Thursday, April 1, 2010

Blighted Ovum.

I know I said I wasn't going to talk about anything related to my IVF experience but after some thought, I really think it's superstition on my mum's part. So, if you're reading this, and you know my mum, just feign ignorance, okay? The thing is, I almost always feel better after I've 'spilled the beans', if you know what I mean. I guess when your closest friends are so far away, writing everything down seems strangely comforting.

Anyway, if you remember Onde Onde, you might also remember it was my 3rd embryo, but like the rest, it didn't make it. However, Onde Onde was more special than the rest because it stayed with me for almost 6 weeks. When the test result came back positive, Joe couldn't wipe the grin off his face, and I had to pinch myself to see if I was dreaming.

And I wasn't. The symptoms that followed were much less exciting than the news. I was vomiting my guts out after every meal, and I felt nauseated 24/7. I couldn't do anything except to lie in bed the whole time. Luckily, there's such a thing as wireless internet, and I surfed constantly on the world wide web on everything there is to know about having a baby.


Unfortunately, when the time came for my ultrasound scan, the sonographer couldn't find the embryo. We could see the gestational sac and yolk but no embryo. She asked if I knew how far along I was, and I told her I was possibly 6 weeks. She then tactfully suggested that it might be too early to see anything, and that we should go back for another scan in a week's time. 

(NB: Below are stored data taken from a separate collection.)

/-! ## §3 The kit hypotheses and the Step-III data -/

/-- **The hypotheses on a seed geometry at the window level `j`** (`K = ∂^{out}_{winGraph} B⟨j⟩`): inner neighbour adjacent to the contact and
in the region; region and face in `B⟨j⟩` and in `B_G(x, rs)`; region connected from the inner neighbour inside itself; every face vertex
in the region or adjacent to it; sizes `≤ cS`, `≤ cU`. [cite: KozmaNitzan2024, §4 p. 19 (Step III)] -/
structure KitOK (w₀ : V) (R : ℕ) (lo hi : Site 2) (j rs cS cU : ℕ) (κ : KitGeom V) : Prop where
  adj : ∀ x ∈ outerBoundary (winGraph G w₀ R) (winLevel Φ w₀ R lo hi j), G.Adj x (κ.y x)
  y_mem : ∀ x ∈ outerBoundary (winGraph G w₀ R) (winLevel Φ w₀ R lo hi j), κ.y x ∈ κ.S x
  S_sub : ∀ x ∈ outerBoundary (winGraph G w₀ R) (winLevel Φ w₀ R lo hi j), κ.S x ⊆ winLevel Φ w₀ R lo hi j
  U_sub : ∀ x ∈ outerBoundary (winGraph G w₀ R) (winLevel Φ w₀ R lo hi j), κ.U x ⊆ winLevel Φ w₀ R lo hi j
  S_ball : ∀ x ∈ outerBoundary (winGraph G w₀ R) (winLevel Φ w₀ R lo hi j), ∀ v ∈ κ.S x, v ∈ graphBall G x rs
  U_ball : ∀ x ∈ outerBoundary (winGraph G w₀ R) (winLevel Φ w₀ R lo hi j), ∀ u ∈ κ.U x, u ∈ graphBall G x rs
  S_path : ∀ x ∈ outerBoundary (winGraph G w₀ R) (winLevel Φ w₀ R lo hi j), ∀ v ∈ κ.S x, PathIn G (↑(κ.S x) : Set V) (κ.y x) v
  U_adj : ∀ x ∈ outerBoundary (winGraph G w₀ R) (winLevel Φ w₀ R lo hi j), ∀ u ∈ κ.U x, u ∈ κ.S x ∨ ∃ v ∈ κ.S x, G.Adj v u
  S_card : ∀ x ∈ outerBoundary (winGraph G w₀ R) (winLevel Φ w₀ R lo hi j), (κ.S x).card ≤ cS
  U_card : ∀ x ∈ outerBoundary (winGraph G w₀ R) (winLevel Φ w₀ R lo hi j), (κ.U x).card ≤ cU

/-- **The seed data of the window level `j`**: candidate contacts = outer boundary of `B⟨j⟩` in the window graph, seeds `kitSeed`, faces
`κ.U`, greedy selection of `k` contacts pairwise at graph distance `> 2 rs` among `N = k (Δ+1)^{2 rs}`, seed bound `1 + Δ cS + cS cU`.
[cite: KozmaNitzan2024, §4 p. 19 (Step III)] -/
def kitSData (w₀ : V) (R : ℕ) (lo hi : Site 2) (j : ℕ) (κ : KitGeom V) (rs cS cU k : ℕ) : SData V where
  K := outerBoundary (winGraph G w₀ R) (winLevel Φ w₀ R lo hi j)
  seed := kitSeed G κ
  face := κ.U
  pick := apartSel (fun x => ballFin G x (2 * rs)) (Skel.center_mem_ballFin' rs) (Skel.ballFin_symm' rs) (Skel.pow_succ_pos' Φ.Δ rs)
    (fun x => card_ballFin_le G Φ.degree_le x (2 * rs)) k
  N := k * (Φ.Δ + 1) ^ (2 * rs)
  k := k
  sB := 1 + Φ.Δ * cS + cS * cU

/-- The candidate contacts of `kitSData`. [folklore] -/
@[simp] theorem kitSData_K (w₀ : V) (R : ℕ) (lo hi : Site 2) (j : ℕ) (κ : KitGeom V) (rs cS cU k : ℕ) :
    (kitSData Φ w₀ R lo hi j κ rs cS cU k).K = outerBoundary (winGraph G w₀ R) (winLevel Φ w₀ R lo hi j) := rfl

That one week felt like one year. I waited and I waited and I waited. The internet poured out stories of women in similar situations. Some of hope where the embryos were finally detected between 7 to 9 weeks. So I thought, hey, that could be me. Onde Onde could just be a small embryo, but you know what they say about hope - a double-edged sword if you're not careful. 

The hours leading up to the 2nd scan was nerve-wrecking, to say the least. When the probe was finally inserted, I immediately knew I had lost Onde Onde. The image was the same as the week before - gestational sac + yolk (only bigger this time), but no embryo or heartbeat. My gynae confirmed that I was going to miscarry in the next couple of weeks, and I had the choice of either a D & C or a natural miscarriage. I chose the latter but had I known of what physical pain that was to come, I might have opted for the D & C. 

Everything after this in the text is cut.